Input:
****

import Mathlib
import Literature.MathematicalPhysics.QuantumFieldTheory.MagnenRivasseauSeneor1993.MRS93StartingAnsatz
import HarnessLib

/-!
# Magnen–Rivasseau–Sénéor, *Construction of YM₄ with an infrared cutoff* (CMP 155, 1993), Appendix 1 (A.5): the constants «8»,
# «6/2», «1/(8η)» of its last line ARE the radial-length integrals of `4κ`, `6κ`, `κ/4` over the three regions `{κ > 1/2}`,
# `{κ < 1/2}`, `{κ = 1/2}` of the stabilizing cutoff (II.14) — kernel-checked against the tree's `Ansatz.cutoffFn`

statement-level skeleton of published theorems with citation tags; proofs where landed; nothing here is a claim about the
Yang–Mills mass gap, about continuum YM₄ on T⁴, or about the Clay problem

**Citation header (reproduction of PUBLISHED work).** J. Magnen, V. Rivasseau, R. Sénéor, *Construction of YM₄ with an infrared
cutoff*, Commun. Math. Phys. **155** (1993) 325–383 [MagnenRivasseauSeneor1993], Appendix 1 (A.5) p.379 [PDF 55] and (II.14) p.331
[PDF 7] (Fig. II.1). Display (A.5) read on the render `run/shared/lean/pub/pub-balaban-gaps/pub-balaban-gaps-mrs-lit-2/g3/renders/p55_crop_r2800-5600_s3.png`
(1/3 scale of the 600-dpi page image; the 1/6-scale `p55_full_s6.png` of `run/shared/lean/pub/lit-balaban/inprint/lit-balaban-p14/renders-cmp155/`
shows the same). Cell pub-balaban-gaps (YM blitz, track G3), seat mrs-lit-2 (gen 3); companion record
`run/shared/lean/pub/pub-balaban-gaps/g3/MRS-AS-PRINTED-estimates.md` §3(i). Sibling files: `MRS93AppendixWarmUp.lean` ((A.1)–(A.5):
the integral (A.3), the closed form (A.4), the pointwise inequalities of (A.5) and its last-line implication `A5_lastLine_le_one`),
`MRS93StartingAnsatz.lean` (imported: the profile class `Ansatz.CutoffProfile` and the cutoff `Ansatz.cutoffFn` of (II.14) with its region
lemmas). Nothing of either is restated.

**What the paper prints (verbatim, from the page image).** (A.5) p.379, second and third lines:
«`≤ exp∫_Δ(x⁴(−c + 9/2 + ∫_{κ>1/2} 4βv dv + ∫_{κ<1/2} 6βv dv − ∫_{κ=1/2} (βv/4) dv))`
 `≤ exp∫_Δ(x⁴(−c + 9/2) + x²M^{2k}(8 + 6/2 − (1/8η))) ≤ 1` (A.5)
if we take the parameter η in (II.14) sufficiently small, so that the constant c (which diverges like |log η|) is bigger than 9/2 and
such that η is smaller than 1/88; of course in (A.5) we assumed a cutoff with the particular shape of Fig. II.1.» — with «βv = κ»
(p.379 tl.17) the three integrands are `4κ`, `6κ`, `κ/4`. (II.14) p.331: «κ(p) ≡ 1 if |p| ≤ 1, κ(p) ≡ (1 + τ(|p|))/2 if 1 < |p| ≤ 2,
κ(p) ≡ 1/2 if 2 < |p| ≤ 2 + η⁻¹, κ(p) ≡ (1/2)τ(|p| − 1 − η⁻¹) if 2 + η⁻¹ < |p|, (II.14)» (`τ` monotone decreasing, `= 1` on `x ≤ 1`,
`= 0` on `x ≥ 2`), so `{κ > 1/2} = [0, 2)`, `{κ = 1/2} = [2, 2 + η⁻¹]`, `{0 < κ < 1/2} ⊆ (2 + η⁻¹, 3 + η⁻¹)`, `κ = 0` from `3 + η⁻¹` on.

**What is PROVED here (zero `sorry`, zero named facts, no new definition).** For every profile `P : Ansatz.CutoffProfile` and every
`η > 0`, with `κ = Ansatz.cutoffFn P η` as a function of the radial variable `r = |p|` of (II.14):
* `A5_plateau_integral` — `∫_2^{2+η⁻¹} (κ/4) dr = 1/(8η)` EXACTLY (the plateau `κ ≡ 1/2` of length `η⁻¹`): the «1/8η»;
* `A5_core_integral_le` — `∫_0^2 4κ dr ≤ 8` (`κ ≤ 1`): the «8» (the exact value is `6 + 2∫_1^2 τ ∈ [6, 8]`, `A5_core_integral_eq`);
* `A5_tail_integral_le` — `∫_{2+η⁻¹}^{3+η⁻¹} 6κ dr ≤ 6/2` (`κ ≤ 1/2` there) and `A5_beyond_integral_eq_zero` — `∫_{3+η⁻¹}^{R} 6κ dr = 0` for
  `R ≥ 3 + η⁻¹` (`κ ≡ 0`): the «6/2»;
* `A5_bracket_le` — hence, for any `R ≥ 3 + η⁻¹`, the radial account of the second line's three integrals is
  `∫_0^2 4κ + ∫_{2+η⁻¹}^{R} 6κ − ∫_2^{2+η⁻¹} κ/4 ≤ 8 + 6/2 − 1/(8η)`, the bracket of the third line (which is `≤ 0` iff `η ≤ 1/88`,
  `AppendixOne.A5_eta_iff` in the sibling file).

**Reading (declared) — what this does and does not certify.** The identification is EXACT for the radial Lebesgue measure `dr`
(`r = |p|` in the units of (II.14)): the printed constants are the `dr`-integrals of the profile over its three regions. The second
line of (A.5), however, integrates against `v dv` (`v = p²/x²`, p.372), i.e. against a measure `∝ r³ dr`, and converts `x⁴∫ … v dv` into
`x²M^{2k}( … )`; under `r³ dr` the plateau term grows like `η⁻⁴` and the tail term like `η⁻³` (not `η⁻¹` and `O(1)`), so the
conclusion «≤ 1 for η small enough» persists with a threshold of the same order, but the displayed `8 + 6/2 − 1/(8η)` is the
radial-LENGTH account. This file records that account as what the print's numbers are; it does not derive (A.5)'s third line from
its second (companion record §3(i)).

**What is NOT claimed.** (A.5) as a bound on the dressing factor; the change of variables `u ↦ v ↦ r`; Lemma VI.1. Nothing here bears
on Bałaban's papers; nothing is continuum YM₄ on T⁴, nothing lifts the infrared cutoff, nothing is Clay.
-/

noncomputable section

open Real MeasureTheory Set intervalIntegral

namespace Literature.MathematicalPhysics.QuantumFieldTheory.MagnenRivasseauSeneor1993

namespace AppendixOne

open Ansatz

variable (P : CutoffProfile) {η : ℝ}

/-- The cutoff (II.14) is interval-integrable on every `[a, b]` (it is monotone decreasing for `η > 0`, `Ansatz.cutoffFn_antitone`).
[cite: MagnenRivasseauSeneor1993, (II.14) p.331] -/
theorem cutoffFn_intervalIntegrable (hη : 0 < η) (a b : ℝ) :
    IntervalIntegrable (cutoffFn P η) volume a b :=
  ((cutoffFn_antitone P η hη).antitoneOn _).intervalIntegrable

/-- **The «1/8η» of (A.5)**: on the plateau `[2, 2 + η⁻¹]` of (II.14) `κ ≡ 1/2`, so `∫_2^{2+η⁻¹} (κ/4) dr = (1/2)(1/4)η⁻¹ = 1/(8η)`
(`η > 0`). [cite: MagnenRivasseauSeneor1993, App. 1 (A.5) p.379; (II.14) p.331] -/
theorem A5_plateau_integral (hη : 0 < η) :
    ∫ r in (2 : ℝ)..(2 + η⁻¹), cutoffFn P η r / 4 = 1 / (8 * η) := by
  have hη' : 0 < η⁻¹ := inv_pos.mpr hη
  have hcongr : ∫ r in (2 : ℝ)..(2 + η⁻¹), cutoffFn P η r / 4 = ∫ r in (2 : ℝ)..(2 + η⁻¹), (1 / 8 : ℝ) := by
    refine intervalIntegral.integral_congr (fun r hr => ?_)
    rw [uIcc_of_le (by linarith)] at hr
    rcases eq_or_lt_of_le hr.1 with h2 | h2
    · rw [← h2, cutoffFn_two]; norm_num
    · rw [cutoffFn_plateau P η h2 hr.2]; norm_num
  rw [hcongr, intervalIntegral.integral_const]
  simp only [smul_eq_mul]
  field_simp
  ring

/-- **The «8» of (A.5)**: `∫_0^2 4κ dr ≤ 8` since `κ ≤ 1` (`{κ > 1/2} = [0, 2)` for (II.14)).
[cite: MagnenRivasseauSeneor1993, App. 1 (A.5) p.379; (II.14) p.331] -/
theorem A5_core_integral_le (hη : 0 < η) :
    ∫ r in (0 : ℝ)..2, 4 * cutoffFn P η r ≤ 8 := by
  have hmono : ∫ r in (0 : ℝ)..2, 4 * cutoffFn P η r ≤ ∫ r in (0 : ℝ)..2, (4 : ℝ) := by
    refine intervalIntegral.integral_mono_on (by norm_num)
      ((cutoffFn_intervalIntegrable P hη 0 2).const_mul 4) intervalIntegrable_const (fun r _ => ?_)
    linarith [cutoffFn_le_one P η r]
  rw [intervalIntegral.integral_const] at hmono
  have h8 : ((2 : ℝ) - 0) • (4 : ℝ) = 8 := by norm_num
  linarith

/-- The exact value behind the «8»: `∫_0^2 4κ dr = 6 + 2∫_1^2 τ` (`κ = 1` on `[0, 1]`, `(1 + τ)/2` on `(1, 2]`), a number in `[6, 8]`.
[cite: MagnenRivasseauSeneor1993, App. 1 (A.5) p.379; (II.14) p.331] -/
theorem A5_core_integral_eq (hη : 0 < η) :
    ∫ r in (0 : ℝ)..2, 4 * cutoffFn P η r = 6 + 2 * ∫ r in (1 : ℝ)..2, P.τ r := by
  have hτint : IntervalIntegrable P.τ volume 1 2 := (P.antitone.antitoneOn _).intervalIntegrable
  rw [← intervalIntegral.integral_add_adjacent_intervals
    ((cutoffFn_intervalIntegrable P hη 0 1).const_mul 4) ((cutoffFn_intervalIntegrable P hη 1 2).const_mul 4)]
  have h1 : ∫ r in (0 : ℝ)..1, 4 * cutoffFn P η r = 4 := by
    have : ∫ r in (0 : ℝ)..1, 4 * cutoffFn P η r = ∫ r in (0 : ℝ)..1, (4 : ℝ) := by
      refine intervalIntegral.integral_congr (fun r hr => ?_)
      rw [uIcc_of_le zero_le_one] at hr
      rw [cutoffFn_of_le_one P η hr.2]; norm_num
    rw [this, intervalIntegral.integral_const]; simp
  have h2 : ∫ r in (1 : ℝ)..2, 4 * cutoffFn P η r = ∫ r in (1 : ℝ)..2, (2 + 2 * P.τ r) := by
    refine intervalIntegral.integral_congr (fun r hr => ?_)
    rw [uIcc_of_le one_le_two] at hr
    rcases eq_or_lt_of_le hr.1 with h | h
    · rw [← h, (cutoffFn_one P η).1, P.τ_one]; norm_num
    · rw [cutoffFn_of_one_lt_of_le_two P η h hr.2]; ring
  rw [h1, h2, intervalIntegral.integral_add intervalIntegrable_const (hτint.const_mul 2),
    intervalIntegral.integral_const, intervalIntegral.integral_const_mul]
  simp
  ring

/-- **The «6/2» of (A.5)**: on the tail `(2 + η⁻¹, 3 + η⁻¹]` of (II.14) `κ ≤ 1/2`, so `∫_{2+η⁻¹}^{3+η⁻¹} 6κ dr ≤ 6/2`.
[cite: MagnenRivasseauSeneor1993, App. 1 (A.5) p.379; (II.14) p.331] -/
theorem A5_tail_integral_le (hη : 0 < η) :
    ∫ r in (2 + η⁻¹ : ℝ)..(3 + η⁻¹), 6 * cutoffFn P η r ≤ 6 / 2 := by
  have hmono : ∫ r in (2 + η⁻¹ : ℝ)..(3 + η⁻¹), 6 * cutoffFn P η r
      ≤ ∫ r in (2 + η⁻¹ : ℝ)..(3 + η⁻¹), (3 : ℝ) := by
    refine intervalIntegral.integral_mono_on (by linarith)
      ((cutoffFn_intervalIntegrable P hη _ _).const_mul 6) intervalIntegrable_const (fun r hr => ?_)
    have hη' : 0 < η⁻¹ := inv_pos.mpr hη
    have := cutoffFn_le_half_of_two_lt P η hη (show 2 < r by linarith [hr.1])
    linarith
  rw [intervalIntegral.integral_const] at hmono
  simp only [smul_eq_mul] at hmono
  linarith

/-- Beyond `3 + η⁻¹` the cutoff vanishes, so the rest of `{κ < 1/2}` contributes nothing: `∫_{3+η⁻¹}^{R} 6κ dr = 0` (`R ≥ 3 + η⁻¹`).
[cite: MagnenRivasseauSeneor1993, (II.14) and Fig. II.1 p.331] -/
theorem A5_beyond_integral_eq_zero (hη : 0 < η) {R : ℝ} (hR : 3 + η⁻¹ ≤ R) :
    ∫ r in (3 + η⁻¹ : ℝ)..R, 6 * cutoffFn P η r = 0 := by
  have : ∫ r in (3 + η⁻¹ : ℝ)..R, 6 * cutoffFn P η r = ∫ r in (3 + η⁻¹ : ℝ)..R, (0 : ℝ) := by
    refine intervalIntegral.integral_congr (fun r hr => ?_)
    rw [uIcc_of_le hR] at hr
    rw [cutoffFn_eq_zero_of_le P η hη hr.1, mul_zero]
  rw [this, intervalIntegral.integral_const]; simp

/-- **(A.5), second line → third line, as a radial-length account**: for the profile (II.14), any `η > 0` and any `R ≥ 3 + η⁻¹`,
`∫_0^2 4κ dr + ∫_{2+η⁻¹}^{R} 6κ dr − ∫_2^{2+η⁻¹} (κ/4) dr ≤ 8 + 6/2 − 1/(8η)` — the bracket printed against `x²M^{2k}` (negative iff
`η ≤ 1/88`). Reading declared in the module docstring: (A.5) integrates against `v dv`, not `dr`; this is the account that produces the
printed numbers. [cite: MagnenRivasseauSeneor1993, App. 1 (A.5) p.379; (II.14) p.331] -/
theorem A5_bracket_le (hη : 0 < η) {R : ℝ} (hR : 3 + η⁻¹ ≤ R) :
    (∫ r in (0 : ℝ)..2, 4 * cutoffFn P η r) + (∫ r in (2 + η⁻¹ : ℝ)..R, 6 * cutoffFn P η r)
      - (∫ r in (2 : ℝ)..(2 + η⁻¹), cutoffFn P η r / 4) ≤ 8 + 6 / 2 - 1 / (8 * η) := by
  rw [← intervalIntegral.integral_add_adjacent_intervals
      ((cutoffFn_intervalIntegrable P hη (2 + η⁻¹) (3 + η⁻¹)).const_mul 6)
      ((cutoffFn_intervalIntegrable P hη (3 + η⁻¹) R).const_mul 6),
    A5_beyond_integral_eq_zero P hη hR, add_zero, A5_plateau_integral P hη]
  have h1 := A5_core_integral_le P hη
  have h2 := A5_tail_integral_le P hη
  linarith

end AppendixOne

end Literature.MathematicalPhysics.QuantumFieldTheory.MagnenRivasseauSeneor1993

****

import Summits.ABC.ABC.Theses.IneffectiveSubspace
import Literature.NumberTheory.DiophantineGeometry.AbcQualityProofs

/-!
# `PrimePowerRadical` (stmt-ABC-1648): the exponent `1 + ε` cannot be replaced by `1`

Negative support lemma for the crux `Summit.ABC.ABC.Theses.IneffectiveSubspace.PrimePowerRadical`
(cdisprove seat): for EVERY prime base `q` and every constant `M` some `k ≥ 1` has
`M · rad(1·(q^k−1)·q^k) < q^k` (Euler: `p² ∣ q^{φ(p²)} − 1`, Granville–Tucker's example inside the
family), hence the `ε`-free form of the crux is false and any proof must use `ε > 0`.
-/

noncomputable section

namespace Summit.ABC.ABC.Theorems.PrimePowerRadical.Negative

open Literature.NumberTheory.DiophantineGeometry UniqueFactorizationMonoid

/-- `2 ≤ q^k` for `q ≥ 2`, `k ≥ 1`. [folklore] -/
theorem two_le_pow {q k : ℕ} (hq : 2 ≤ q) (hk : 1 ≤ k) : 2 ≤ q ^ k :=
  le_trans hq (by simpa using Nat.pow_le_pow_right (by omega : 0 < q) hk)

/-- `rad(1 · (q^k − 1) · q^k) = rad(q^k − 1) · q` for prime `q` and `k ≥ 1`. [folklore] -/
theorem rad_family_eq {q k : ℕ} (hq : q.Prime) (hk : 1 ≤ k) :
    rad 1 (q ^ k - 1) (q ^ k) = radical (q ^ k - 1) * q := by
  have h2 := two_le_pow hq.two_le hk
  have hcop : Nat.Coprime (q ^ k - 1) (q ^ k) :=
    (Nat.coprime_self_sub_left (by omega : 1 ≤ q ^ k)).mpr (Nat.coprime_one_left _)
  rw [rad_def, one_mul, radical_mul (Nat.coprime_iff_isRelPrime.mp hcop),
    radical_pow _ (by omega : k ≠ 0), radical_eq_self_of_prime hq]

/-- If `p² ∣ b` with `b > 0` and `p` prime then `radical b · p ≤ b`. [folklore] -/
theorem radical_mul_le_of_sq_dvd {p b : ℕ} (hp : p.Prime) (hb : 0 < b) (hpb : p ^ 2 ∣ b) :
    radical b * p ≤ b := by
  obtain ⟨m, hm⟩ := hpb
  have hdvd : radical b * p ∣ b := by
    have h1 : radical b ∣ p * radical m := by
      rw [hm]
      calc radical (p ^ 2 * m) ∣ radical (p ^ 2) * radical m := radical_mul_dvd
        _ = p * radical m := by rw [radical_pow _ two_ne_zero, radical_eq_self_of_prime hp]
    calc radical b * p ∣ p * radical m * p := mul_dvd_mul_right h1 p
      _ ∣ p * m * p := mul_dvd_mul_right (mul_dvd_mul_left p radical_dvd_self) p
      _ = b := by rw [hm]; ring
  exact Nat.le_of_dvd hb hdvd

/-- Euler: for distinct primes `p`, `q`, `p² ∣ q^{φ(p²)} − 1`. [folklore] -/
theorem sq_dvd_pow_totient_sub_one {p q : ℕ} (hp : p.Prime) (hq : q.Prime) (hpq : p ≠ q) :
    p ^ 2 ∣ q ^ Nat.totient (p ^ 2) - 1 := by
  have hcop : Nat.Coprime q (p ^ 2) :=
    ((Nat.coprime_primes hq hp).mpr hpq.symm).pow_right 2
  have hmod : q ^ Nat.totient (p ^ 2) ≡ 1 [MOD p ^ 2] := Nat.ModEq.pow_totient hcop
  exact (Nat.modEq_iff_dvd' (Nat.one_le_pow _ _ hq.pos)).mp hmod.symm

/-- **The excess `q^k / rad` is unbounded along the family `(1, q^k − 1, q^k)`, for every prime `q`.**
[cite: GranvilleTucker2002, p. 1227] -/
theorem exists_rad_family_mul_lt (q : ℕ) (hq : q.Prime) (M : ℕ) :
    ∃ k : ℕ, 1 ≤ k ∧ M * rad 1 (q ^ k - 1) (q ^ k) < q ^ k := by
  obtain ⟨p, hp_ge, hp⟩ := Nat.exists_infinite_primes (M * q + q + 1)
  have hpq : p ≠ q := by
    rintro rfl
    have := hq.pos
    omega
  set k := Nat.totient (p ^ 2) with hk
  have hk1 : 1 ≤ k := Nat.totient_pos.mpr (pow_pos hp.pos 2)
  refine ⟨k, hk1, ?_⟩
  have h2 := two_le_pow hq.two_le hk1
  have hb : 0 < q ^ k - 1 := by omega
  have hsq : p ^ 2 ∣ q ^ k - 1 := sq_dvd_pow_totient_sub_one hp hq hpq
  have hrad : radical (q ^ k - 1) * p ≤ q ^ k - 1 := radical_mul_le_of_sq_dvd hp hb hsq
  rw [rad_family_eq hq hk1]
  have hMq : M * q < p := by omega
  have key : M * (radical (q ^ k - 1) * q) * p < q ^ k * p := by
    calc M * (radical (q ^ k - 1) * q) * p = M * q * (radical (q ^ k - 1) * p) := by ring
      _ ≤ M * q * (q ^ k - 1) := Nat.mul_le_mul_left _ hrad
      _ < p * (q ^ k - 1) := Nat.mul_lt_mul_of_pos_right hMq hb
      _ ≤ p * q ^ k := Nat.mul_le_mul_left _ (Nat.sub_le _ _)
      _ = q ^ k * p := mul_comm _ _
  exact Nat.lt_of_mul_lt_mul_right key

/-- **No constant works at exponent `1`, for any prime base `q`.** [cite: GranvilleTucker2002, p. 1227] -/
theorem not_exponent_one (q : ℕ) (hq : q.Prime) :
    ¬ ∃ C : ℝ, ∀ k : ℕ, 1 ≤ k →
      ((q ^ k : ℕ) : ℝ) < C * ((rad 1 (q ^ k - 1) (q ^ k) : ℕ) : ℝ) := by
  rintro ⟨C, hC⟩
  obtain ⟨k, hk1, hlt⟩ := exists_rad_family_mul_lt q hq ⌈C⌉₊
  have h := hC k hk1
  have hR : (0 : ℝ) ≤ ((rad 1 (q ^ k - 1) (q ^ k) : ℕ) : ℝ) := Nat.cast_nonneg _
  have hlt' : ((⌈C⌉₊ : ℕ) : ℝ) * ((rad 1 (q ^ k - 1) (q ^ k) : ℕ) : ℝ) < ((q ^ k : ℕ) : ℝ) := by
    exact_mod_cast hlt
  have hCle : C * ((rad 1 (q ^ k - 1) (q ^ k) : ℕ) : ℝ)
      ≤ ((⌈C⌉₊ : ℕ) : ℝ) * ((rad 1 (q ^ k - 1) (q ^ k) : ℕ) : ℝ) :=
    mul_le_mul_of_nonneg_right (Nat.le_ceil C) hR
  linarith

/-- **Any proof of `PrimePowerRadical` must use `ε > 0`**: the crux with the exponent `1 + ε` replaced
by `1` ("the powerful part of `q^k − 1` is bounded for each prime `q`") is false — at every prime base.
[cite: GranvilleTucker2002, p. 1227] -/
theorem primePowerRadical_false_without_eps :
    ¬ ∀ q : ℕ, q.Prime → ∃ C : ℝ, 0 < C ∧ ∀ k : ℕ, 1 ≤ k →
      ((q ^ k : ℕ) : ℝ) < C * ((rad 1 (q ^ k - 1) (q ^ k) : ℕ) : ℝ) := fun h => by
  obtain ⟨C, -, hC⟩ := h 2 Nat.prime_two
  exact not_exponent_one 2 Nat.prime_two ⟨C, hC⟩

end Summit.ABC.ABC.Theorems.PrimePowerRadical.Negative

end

****

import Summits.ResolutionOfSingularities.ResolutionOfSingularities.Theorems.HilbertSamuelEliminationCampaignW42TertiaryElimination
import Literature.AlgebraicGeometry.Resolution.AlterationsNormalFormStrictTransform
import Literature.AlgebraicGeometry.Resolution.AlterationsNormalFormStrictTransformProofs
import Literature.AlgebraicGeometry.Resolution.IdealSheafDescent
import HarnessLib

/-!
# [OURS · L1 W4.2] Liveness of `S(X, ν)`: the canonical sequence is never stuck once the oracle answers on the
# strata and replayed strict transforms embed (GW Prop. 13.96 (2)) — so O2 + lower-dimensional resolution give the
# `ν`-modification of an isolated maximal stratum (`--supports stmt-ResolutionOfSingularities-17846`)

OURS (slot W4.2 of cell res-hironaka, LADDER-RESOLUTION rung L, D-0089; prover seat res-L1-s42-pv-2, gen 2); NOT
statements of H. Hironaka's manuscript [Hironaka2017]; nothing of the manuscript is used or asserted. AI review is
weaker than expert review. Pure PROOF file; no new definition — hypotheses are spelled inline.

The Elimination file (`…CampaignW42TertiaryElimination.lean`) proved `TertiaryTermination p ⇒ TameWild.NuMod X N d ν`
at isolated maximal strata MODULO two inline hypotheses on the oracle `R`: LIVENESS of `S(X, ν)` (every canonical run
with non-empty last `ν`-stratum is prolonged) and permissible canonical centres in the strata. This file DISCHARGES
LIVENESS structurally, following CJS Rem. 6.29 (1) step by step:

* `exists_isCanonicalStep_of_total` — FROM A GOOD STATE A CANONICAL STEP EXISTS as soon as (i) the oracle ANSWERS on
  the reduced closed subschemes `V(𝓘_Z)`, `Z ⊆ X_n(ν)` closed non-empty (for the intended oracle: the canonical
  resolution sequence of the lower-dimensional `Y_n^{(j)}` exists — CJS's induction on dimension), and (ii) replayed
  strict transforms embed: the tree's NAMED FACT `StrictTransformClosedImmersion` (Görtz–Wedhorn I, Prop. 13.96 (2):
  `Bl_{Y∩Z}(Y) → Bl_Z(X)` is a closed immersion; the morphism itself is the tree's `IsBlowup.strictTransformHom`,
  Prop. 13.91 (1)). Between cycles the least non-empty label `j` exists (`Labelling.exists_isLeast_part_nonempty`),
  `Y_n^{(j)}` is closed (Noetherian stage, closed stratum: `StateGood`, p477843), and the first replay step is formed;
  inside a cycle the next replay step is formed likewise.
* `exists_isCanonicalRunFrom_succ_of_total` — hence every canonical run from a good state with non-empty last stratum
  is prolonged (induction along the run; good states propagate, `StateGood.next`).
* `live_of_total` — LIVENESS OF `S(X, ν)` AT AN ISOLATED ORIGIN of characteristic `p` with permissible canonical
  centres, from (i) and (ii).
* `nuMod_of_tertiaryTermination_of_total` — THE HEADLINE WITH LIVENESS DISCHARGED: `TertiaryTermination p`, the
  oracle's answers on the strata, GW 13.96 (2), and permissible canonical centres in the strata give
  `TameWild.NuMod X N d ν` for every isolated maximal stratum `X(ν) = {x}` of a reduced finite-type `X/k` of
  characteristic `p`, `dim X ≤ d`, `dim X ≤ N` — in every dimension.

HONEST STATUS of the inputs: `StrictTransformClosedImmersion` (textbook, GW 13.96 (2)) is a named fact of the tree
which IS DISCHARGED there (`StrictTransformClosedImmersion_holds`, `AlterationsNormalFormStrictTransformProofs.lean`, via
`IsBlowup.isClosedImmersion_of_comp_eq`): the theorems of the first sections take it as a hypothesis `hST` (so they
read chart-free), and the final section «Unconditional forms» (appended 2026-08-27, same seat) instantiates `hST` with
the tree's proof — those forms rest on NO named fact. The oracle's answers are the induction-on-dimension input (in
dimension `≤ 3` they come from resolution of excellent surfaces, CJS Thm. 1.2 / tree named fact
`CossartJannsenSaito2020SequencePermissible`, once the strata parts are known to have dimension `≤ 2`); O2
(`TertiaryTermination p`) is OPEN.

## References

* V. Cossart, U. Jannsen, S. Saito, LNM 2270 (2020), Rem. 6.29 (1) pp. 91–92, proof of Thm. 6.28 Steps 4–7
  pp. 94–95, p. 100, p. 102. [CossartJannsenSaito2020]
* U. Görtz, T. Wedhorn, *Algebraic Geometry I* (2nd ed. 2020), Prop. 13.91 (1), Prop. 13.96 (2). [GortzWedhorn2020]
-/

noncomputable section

****

Aim of the task: Using the entries above, output exactly the lines between the line holding "Prop. 13.91 (1))." and the line holding "which IS DISCHARGED", end lines included, and nothing more.

Answer space:
  Prop. 13.91 (1)). Between cycles the least non-empty label `j` exists (`Labelling.exists_isLeast_part_nonempty`),
  `Y_n^{(j)}` is closed (Noetherian stage, closed stratum: `StateGood`, p477843), and the first replay step is formed;
  inside a cycle the next replay step is formed likewise.
* `exists_isCanonicalRunFrom_succ_of_total` — hence every canonical run from a good state with non-empty last stratum
  is prolonged (induction along the run; good states propagate, `StateGood.next`).
* `live_of_total` — LIVENESS OF `S(X, ν)` AT AN ISOLATED ORIGIN of characteristic `p` with permissible canonical
  centres, from (i) and (ii).
* `nuMod_of_tertiaryTermination_of_total` — THE HEADLINE WITH LIVENESS DISCHARGED: `TertiaryTermination p`, the
  oracle's answers on the strata, GW 13.96 (2), and permissible canonical centres in the strata give
  `TameWild.NuMod X N d ν` for every isolated maximal stratum `X(ν) = {x}` of a reduced finite-type `X/k` of
  characteristic `p`, `dim X ≤ d`, `dim X ≤ N` — in every dimension.

HONEST STATUS of the inputs: `StrictTransformClosedImmersion` (textbook, GW 13.96 (2)) is a named fact of the tree
which IS DISCHARGED there (`StrictTransformClosedImmersion_holds`, `AlterationsNormalFormStrictTransformProofs.lean`, via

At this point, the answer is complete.